Сегодня четверг, завтра пятница, а там выходной: не надо рано вставать. «Хорошо! Поднимайся! Чего лежишь?! – приказывал он себе. – Вставай! Надо чайник ставить. Время-то идет. Бежит!» Он был человек, что называется, в возрасте. Жил один, разведен. Надо бы жениться. Но жениться ради того, чтобы только жениться, без любви, он не хотел. Встречался он тут с одной. Безалаберная, ветреная баба, к тому же еще и пьяница. Был у нее ребенок.

Он включил телевизор. Скоро новости. После новостей он завтракал, пил чай с сыром или с колбасой, собирался на работу, и ровно в семь – ни минутой позже, ни минутой раньше – выходил из дома. И так 20 лет, как механизм какой, будильник, к примеру. Откуда такая пунктуальность? Привычка. Каждый день одно и то же: работа – дом, дом – работа. Он работал на станкостроительном заводе. Фрезеровщик.

Он стоял в прихожей одетый, выжидал время: еще две минуты – можно идти. Скрипнула дверь. Это Степан, сосед, выходил.

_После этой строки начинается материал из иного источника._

/-- Front sections of a monotone function are monotone IN THE LEVEL: `e ≤ e' ⇒ G(e,·) ≤ G(e',·)`. [this work] -/
theorem secF_mono_level : ∀ (k : ℕ) {e e' : Pt k} (_ : e ≤ e') {G : Pt (d + k) → ℝ}, Monotone G → ∀ y, secF k e G y ≤ secF k e' G y
  | 0, _, _, _, _, _, _ => le_rfl
  | k + 1, e, e', hee', G, hG, y => by
    rw [secF_succ, secF_succ]
    have h1 : secF k (Fin.tail e) (sec G (e 0)) y ≤ secF k (Fin.tail e') (sec G (e 0)) y :=
      secF_mono_level k (fun i => hee' i.succ) (sec_monotone hG (e 0)) y
    have h2 : ∀ z, sec G (e 0) z ≤ sec G (e' 0) z := by
      intro z
      simp only [sec]
      exact hG fun i => by
        refine Fin.cases ?_ (fun j => ?_) i
        · simpa using hee' 0
        · simp
    -- monotonicity of secF in the function argument (pointwise order)
    have h3 : ∀ (k : ℕ) (e : Pt k) {A B : Pt (d + k) → ℝ}, (∀ w, A w ≤ B w) → ∀ y, secF k e A y ≤ secF k e B y := by
      intro k
      induction k with
      | zero => intro e A B hAB y; exact hAB y
      | succ k ih => intro e A B hAB y; rw [secF_succ, secF_succ]; exact ih (Fin.tail e) (fun w => hAB _) y
    exact h1.trans (h3 k (Fin.tail e') h2 y)

/-- The arrangement condition splits along the front coordinate (profile not syntactically a `Fin.cons`). [this work] -/
theorem ite_isArr_succ {k : ℕ} (π : Fin (k + 1) → ℕ) (ε₁ ε₂ ε₃ : Bool) (x y z : Pt k) (a c : ℝ) :
    (if IsArr π (Fin.cons ε₁ x) (Fin.cons ε₂ y) (Fin.cons ε₃ z) then a else c) =
      if (ε₁.toNat + ε₂.toNat + ε₃.toNat = π 0 ∧ IsArr (Fin.tail π) x y z) then a else c := by
  have h := ite_isArr_cons (π 0) (Fin.tail π) ε₁ ε₂ ε₃ x y z a c
  rwa [Fin.cons_self_tail] at h

/-- ★ **The `k`-fold slice recursion**: `N_{(π,b)}(F;G;H) = Σ_{(e₁,e₂,e₃) arrangement of π} N_b(F(e₁,·); G(e₂,·); H(e₃,·))`. [this work] -/
theorem N3_appendProf : ∀ (k : ℕ) (π : Fin k → ℕ) (b : Fin d → ℕ) (F G H : Pt (d + k) → ℝ),
    N3 (appendProf k π b) F G H =
      ∑ e₁ : Pt k, ∑ e₂ : Pt k, ∑ e₃ : Pt k, if IsArr π e₁ e₂ e₃ then N3 b (secF k e₁ F) (secF k e₂ G) (secF k e₃ H) else 0
  | 0, π, b, F, G, H => by
    rw [Fintype.sum_unique, Fintype.sum_unique, Fintype.sum_unique]
    split_ifs with h
    · rfl
    · exact absurd (fun i => Fin.elim0 i) h
  | k + 1, π, b, F, G, H => by
    have hπ : appendProf (k + 1) π b = Fin.cons (π 0) (appendProf k (Fin.tail π) b) := rfl
    rw [hπ, N3_cons]
    simp only [sum_pt_succ (d := k), ite_isArr_succ, secF_cons]
    rw [sum6_comm]
    refine sum_congr rfl fun ε₁ _ => sum_congr rfl fun ε₂ _ => sum_congr rfl fun ε₃ _ => ?_
    rw [N3_appendProf k (Fin.tail π) b]
    by_cases hc : ε₁.toNat + ε₂.toNat + ε₃.toNat = π 0
    · simp only [hc, true_and, if_true]
    · simp only [hc, false_and, if_false, sum_const_zero]

/-! ### §2 The free slot: a function of the front block -/

/-- A function of the FRONT `k` coordinates only: `frontFn k f (e, y) = f e`. [this work] -/
def frontFn : (k : ℕ) → (Pt k → ℝ) → (Pt (d + k) → ℝ)
  | 0, f => fun _ => f default
  | k + 1, f => fun w => frontFn k (fun e => f (Fin.cons (w 0) e)) (Fin.tail w)

/-- Sections of a front function: `(frontFn f)(e, ·) = f(e)·1`. [this work] -/
theorem secF_frontFn : ∀ (k : ℕ) (f : Pt k → ℝ) (e : Pt k), secF k e (frontFn (d := d) k f) = f e • (1 : Pt d → ℝ)
  | 0, f, e => by
    funext y; simp only [secF, frontFn, Pi.smul_apply, Pi.one_apply, smul_eq_mul, mul_one]
    congr 1; exact Subsingleton.elim _ _
  | k + 1, f, e => by
    rw [secF_succ]
    have hsec : sec (frontFn (d := d) (k + 1) f) (e 0) = frontFn k (fun e' => f (Fin.cons (e 0) e')) := by
      funext w; simp only [sec, frontFn, Fin.cons_zero, Fin.tail_cons]
    rw [hsec, secF_frontFn k]
    simp only [Fin.cons_self_tail]

/-- A front function of a nonnegative `f` is nonnegative. [this work] -/
theorem frontFn_nonneg : ∀ (k : ℕ) {f : Pt k → ℝ}, (∀ e, 0 ≤ f e) → ∀ w, 0 ≤ frontFn (d := d) k f w
  | 0, _, hf, _ => hf _
  | k + 1, _, hf, _ => frontFn_nonneg k (fun _ => hf _) _

/-- A front function of a monotone `f` is monotone. [this work] -/
theorem frontFn_monotone : ∀ (k : ℕ) {f : Pt k → ℝ}, Monotone f → Monotone (frontFn (d := d) k f)
  | 0, _, _ => fun _ _ _ => le_rfl
  | k + 1, f, hf => by
    intro w w' hww'
    simp only [frontFn]
    have h1 : frontFn (d := d) k (fun e => f (Fin.cons (w 0) e)) (Fin.tail w) ≤ frontFn k (fun e => f (Fin.cons (w 0) e)) (Fin.tail w') :=
      frontFn_monotone k (fun e e' hee' => hf (Fin.cons_le_cons.2 ⟨le_rfl, hee'⟩)) (fun i => hww' i.succ)
    have h2 : ∀ (k : ℕ) {g g' : Pt k → ℝ}, (∀ e, g e ≤ g' e) → ∀ v, frontFn (d := d) k g v ≤ frontFn k g' v := by
      intro k
      induction k with
      | zero => intro g g' hgg' v; exact hgg' _
      | succ k ih => intro g g' hgg' v; exact ih (fun _ => hgg' _) _
    exact h1.trans (h2 k (fun e => hf (Fin.cons_le_cons.2 ⟨hww' 0, le_rfl⟩)) _)

/-! ### §3 The token form of `c_{(π,b)}` for a front free slot -/

/-- ★ **Token form.** For a free slot depending only on the `k` front coordinates, `F = frontFn k f`, and arbitrary `G, H`:
`c_{(π,b)}(F,G,H) = Σ_{(e₁,e₂,e₃) arr π} [ 2f(e₁)·N_b(G_{e₁}H_{e₁};1;1) − f(e₁)·N_b(G_{e₂}H_{e₂};1;1) − f(e₂)·N_b(G_{e₁};H_{e₂};1)
 − f(e₂)·N_b(H_{e₁};G_{e₂};1) + f(e₁)·N_b(1;G_{e₂};H_{e₃}) ]` (`G_e = secF k e G` the front sections). [this work] -/
theorem tc_frontFn_eq (k : ℕ) (π : Fin k → ℕ) (b : Fin d → ℕ) (f : Pt k → ℝ) (G H : Pt (d + k) → ℝ) :
    tc (appendProf k π b) (frontFn k f) G H =
      ∑ e₁ : Pt k, ∑ e₂ : Pt k, ∑ e₃ : Pt k, if IsArr π e₁ e₂ e₃ then
        (2 * f e₁ * N3 b (secF k e₁ G * secF k e₁ H) 1 1 - f e₁ * N3 b (secF k e₂ G * secF k e₂ H) 1 1
          - f e₂ * N3 b (secF k e₁ G) (secF k e₂ H) 1 - f e₂ * N3 b (secF k e₁ H) (secF k e₂ G) 1
          + f e₁ * N3 b 1 (secF k e₂ G) (secF k e₃ H)) else 0 := by
  unfold tc
  rw [N3_appendProf, N3_appendProf, N3_appendProf, N3_appendProf, N3_appendProf]
  simp only [secF_mul, secF_one, secF_frontFn, smul_mul_assoc, N3_smul_left, N3_smul_mid, mul_sum,
    ← sum_sub_distrib, ← sum_add_distrib]
  refine sum_congr rfl fun e₁ _ => sum_congr rfl fun e₂ _ => sum_congr rfl fun e₃ _ => ?_
  split_ifs with h
  · have e1 : N3 b (1 : Pt d → ℝ) (secF k e₂ G * secF k e₂ H) 1 = N3 b (secF k e₂ G * secF k e₂ H) 1 1 := N3_comm12 b _ _ _
    rw [e1]; ring
  · simp

/-! ### §4 The two-point reduction theorem -/

/-- Indicator of an arrangement, as a real number. [this work] -/
def arrInd {n : ℕ} (b : Fin n → ℕ) (x y z : Pt n) : ℝ := if IsArr b x y z then 1 else 0

/-- The arrangement indicator is nonnegative. [this work] -/
theorem arrInd_nonneg {n : ℕ} (b : Fin n → ℕ) (x y z : Pt n) : 0 ≤ arrInd b x y z := by
  unfold arrInd; split_ifs <;> norm_num

/-- `N_b` as a sum over triples weighted by the arrangement indicator. [this work] -/
theorem N3_eq_sum_triple (b : Fin d → ℕ) (f g h : Pt d → ℝ) :
    N3 b f g h = ∑ τ : Pt d × Pt d × Pt d, arrInd b τ.1 τ.2.1 τ.2.2 * (f τ.1 * g τ.2.1 * h τ.2.2) := by
  unfold N3 arrInd
  rw [Fintype.sum_prod_type]
  refine sum_congr rfl fun x _ => ?_
  rw [Fintype.sum_prod_type]
  refine sum_congr rfl fun y _ => sum_congr rfl fun z _ => ?_
  split_ifs <;> simp

/-- A triple `if`-sum over `Pt k` as a sum over triples. [this work] -/
theorem sum3_ite_eq_sum_triple {k : ℕ} (π : Fin k → ℕ) (T : Pt k → Pt k → Pt k → ℝ) :
    (∑ e₁ : Pt k, ∑ e₂ : Pt k, ∑ e₃ : Pt k, if IsArr π e₁ e₂ e₃ then T e₁ e₂ e₃ else 0) =
      ∑ σ : Pt k × Pt k × Pt k, arrInd π σ.1 σ.2.1 σ.2.2 * T σ.1 σ.2.1 σ.2.2 := by
  unfold arrInd
  rw [Fintype.sum_prod_type]
  refine sum_congr rfl fun x _ => ?_
  rw [Fintype.sum_prod_type]
  refine sum_congr rfl fun y _ => sum_congr rfl fun z _ => ?_
  split_ifs <;> simp

/-- The TWO-POINT KERNEL of the certificate `θ` at two back points `x, y` (front-level data `G_e(x)`, `H_e(·)`):
`K(x,y) = Σ_{arr π} [(2f(e₁)−θ)G_{e₁}(x)H_{e₁}(x) − f(e₁)G_{e₂}(x)H_{e₂}(x) + θ·G_{e₁}(x)H_{e₁}(y) + f(e₁)G_{e₂}(x)H_{e₃}(y)
 − f(e₂)G_{e₁}(x)H_{e₂}(y) − f(e₂)G_{e₂}(x)H_{e₁}(y)]`. [this work] -/
def tpKernel (k : ℕ) (π : Fin k → ℕ) (f : Pt k → ℝ) (θ : Pt k → Pt k → Pt k → ℝ) (φ ψ ψ' : Pt k → ℝ) : ℝ :=
  ∑ σ : Pt k × Pt k × Pt k, arrInd π σ.1 σ.2.1 σ.2.2 *
    ((2 * f σ.1 - θ σ.1 σ.2.1 σ.2.2) * (φ σ.1 * ψ σ.1) - f σ.1 * (φ σ.2.1 * ψ σ.2.1)
      + θ σ.1 σ.2.1 σ.2.2 * (φ σ.1 * ψ' σ.1) + f σ.1 * (φ σ.2.1 * ψ' σ.2.2)
      - f σ.2.1 * (φ σ.1 * ψ' σ.2.1) - f σ.2.1 * (φ σ.2.1 * ψ' σ.1))

/-- ★★ **THE TWO-POINT REDUCTION.**  Let `f` be any real function on the front cube `{0,1}^k` (the free slot), `π` a front profile, and
`θ ≥ 0` a per-arrangement conversion weight such that the two finite inequalities (N1) and (N2) hold for ALL pairs of nonnegative monotone
level-functions `φ, ψ` on `{0,1}^k`:
(N1) `0 ≤ Σ_arr [(2f(e₁) − θ)φ(e₁)ψ(e₁) − f(e₁)φ(e₂)ψ(e₂)]`,
(N2) `0 ≤ Σ_arr [θ φ(e₁)ψ(e₁) + f(e₁)φ(e₂)ψ(e₃) − f(e₂)φ(e₁)ψ(e₂) − f(e₂)φ(e₂)ψ(e₁)]`.
Then for EVERY back profile `b` on a cube of ANY dimension `d` and ALL nonnegative monotone `G, H` on `{0,1}^{d+k}`:
`0 ≤ c_{(π,b)}(frontFn f, G, H)` — 3C-SAHI for the free slot `f` against two ARBITRARY slots.  Proof: token form, three-copy Harris on the back cube
with the weights `θ`, and the pointwise kernel `K(x,y) = N1(G(x),H(x)) + N2(G(x),H(y)) ≥ 0`. [this work] -/
theorem tc_frontFn_nonneg_of_twoPoint (k : ℕ) (π : Fin k → ℕ) (f : Pt k → ℝ) (θ : Pt k → Pt k → Pt k → ℝ)
    (hθ : ∀ e₁ e₂ e₃, 0 ≤ θ e₁ e₂ e₃)
    (hN1 : ∀ φ ψ : Pt k → ℝ, (∀ e, 0 ≤ φ e) → (∀ e, 0 ≤ ψ e) → Monotone φ → Monotone ψ →
      0 ≤ ∑ σ : Pt k × Pt k × Pt k, arrInd π σ.1 σ.2.1 σ.2.2 *
        ((2 * f σ.1 - θ σ.1 σ.2.1 σ.2.2) * (φ σ.1 * ψ σ.1) - f σ.1 * (φ σ.2.1 * ψ σ.2.1)))
    (hN2 : ∀ φ ψ : Pt k → ℝ, (∀ e, 0 ≤ φ e) → (∀ e, 0 ≤ ψ e) → Monotone φ → Monotone ψ →
      0 ≤ ∑ σ : Pt k × Pt k × Pt k, arrInd π σ.1 σ.2.1 σ.2.2 *
        (θ σ.1 σ.2.1 σ.2.2 * (φ σ.1 * ψ σ.1) + f σ.1 * (φ σ.2.1 * ψ σ.2.2)
          - f σ.2.1 * (φ σ.1 * ψ σ.2.1) - f σ.2.1 * (φ σ.2.1 * ψ σ.1)))
    (b : Fin d → ℕ) {G H : Pt (d + k) → ℝ} (hG : ∀ w, 0 ≤ G w) (hH : ∀ w, 0 ≤ H w) (hGm : Monotone G) (hHm : Monotone H) :
    0 ≤ tc (appendProf k π b) (frontFn k f) G H := by
  -- notation for the sections
  set Gs : Pt k → Pt d → ℝ := fun e => secF k e G with hGs
  set Hs : Pt k → Pt d → ℝ := fun e => secF k e H with hHs
  have Gs0 : ∀ e y, 0 ≤ Gs e y := fun e y => secF_nonneg k e hG y
  have Hs0 : ∀ e y, 0 ≤ Hs e y := fun e y => secF_nonneg k e hH y
  have Gsm : ∀ e, Monotone (Gs e) := fun e => secF_monotone k e hGm
  have Hsm : ∀ e, Monotone (Hs e) := fun e => secF_monotone k e hHm
  -- Step A: token form, then Harris on the diagonal terms with weight θ
  rw [tc_frontFn_eq, sum3_ite_eq_sum_triple]
  have harris : ∀ e, N3 b (Gs e) (Hs e) 1 ≤ N3 b (Gs e * Hs e) 1 1 :=
    fun e => N3_le_N3_mul d b (Gs e) (Hs e) 1 (Gs0 e) (Gsm e) (Hs0 e) (Hsm e) fun _ => zero_le_one
  have stepA : ∀ σ : Pt k × Pt k × Pt k,
      arrInd π σ.1 σ.2.1 σ.2.2 * ((2 * f σ.1 - θ σ.1 σ.2.1 σ.2.2) * N3 b (Gs σ.1 * Hs σ.1) 1 1 - f σ.1 * N3 b (Gs σ.2.1 * Hs σ.2.1) 1 1
        + θ σ.1 σ.2.1 σ.2.2 * N3 b (Gs σ.1) (Hs σ.1) 1 + f σ.1 * N3 b (Gs σ.2.1) (Hs σ.2.2) 1
        - f σ.2.1 * N3 b (Gs σ.1) (Hs σ.2.1) 1 - f σ.2.1 * N3 b (Gs σ.2.1) (Hs σ.1) 1)
      ≤ arrInd π σ.1 σ.2.1 σ.2.2 * (2 * f σ.1 * N3 b (secF k σ.1 G * secF k σ.1 H) 1 1 - f σ.1 * N3 b (secF k σ.2.1 G * secF k σ.2.1 H) 1 1
        - f σ.2.1 * N3 b (secF k σ.1 G) (secF k σ.2.1 H) 1 - f σ.2.1 * N3 b (secF k σ.1 H) (secF k σ.2.1 G) 1
        + f σ.1 * N3 b 1 (secF k σ.2.1 G) (secF k σ.2.2 H)) := by
    intro σ
    have e1 : N3 b (secF k σ.1 H) (secF k σ.2.1 G) 1 = N3 b (Gs σ.2.1) (Hs σ.1) 1 := N3_comm12 b _ _ _
    have e2 : N3 b 1 (secF k σ.2.1 G) (secF k σ.2.2 H) = N3 b (Gs σ.2.1) (Hs σ.2.2) 1 := by
      rw [N3_comm12, N3_comm23]
    rw [e1, e2]
    have key := mul_le_mul_of_nonneg_left (harris σ.1) (hθ σ.1 σ.2.1 σ.2.2)
    have := arrInd_nonneg π σ.1 σ.2.1 σ.2.2
    apply mul_le_mul_of_nonneg_left _ this
    simp only [hGs, hHs] at key ⊢
    linarith
  refine le_trans ?_ (sum_le_sum fun σ _ => stepA σ)
  -- Step B: everything is a sum over back triples of the pointwise kernel
  have stepB : (∑ σ : Pt k × Pt k × Pt k,
      arrInd π σ.1 σ.2.1 σ.2.2 * ((2 * f σ.1 - θ σ.1 σ.2.1 σ.2.2) * N3 b (Gs σ.1 * Hs σ.1) 1 1 - f σ.1 * N3 b (Gs σ.2.1 * Hs σ.2.1) 1 1
        + θ σ.1 σ.2.1 σ.2.2 * N3 b (Gs σ.1) (Hs σ.1) 1 + f σ.1 * N3 b (Gs σ.2.1) (Hs σ.2.2) 1
        - f σ.2.1 * N3 b (Gs σ.1) (Hs σ.2.1) 1 - f σ.2.1 * N3 b (Gs σ.2.1) (Hs σ.1) 1)) =
      ∑ τ : Pt d × Pt d × Pt d, arrInd b τ.1 τ.2.1 τ.2.2 *
        tpKernel k π f θ (fun e => Gs e τ.1) (fun e => Hs e τ.1) (fun e => Hs e τ.2.1) := by
    simp only [N3_eq_sum_triple, tpKernel, Pi.mul_apply, Pi.one_apply, mul_one, mul_sum, ← sum_sub_distrib, ← sum_add_distrib]
    rw [sum_comm]
    refine sum_congr rfl fun τ _ => sum_congr rfl fun σ _ => ?_
    ring
  rw [stepB]
  -- Step C: the kernel is `N1 + N2 ≥ 0` pointwise
  refine sum_nonneg fun τ _ => mul_nonneg (arrInd_nonneg b _ _ _) ?_
  have lvl_mono_G : ∀ y, Monotone (fun e => Gs e y) := fun y e e' hee' => secF_mono_level k hee' hGm y
  have lvl_mono_H : ∀ y, Monotone (fun e => Hs e y) := fun y e e' hee' => secF_mono_level k hee' hHm y
  have h1 := hN1 (fun e => Gs e τ.1) (fun e => Hs e τ.1) (fun e => Gs0 e _) (fun e => Hs0 e _) (lvl_mono_G _) (lvl_mono_H _)
  have h2 := hN2 (fun e => Gs e τ.1) (fun e => Hs e τ.2.1) (fun e => Gs0 e _) (fun e => Hs0 e _) (lvl_mono_G _) (lvl_mono_H _)
  have split : tpKernel k π f θ (fun e => Gs e τ.1) (fun e => Hs e τ.1) (fun e => Hs e τ.2.1) =
      (∑ σ : Pt k × Pt k × Pt k, arrInd π σ.1 σ.2.1 σ.2.2 *
        ((2 * f σ.1 - θ σ.1 σ.2.1 σ.2.2) * (Gs σ.1 τ.1 * Hs σ.1 τ.1) - f σ.1 * (Gs σ.2.1 τ.1 * Hs σ.2.1 τ.1))) +
      (∑ σ : Pt k × Pt k × Pt k, arrInd π σ.1 σ.2.1 σ.2.2 *
        (θ σ.1 σ.2.1 σ.2.2 * (Gs σ.1 τ.1 * Hs σ.1 τ.2.1) + f σ.1 * (Gs σ.2.1 τ.1 * Hs σ.2.2 τ.2.1)
          - f σ.2.1 * (Gs σ.1 τ.1 * Hs σ.2.1 τ.2.1) - f σ.2.1 * (Gs σ.2.1 τ.1 * Hs σ.1 τ.2.1))) := by
    unfold tpKernel
    rw [← sum_add_distrib]
    refine sum_congr rfl fun σ _ => ?_
    ring
  rw [split]
  exact add_nonneg h1 h2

Степан работал в «Электросетях». Так мужик ничего, только все улыбался. Он не знался со Степаном, не любил таких беспричинно веселых людей. Степан спустился вниз – можно было идти. Было уже две минуты восьмого. Две минуты – немного, но все равно непорядок. Припозднился.

На улице было холодно, ветер. Начало февраля. То тут, то там хлопала дверь, черной тенью мелькала человеческая фигура – одна, другая, третья. Спать бы да спать. Но как без работы? На что жить? «Ловко это было придумано с работой, – думал он. – Этакая цепочка взаимных услуг: ты – мне, я – тебе. К примеру, ты мне выпечку, как пекарь; а я тебе – птицу. А так, чтобы один человек пек хлеб, разводил свиней, шил одежду… Фантастика! Жизни человеческой не хватит».

Он шел, оглядывался, не догоняет ли кто. Парень тут один ходил все следом, шпионил; нагонял и шел сзади до самой бытовой. Может, это мания преследования? Просто вместе выходили, встречались? Он решил проверить, на той неделе это было, пошел на работу не через вокзал, как обычно, а мимо почты. И парень пошел мимо почты. Странно все это было. Надо бы объясниться.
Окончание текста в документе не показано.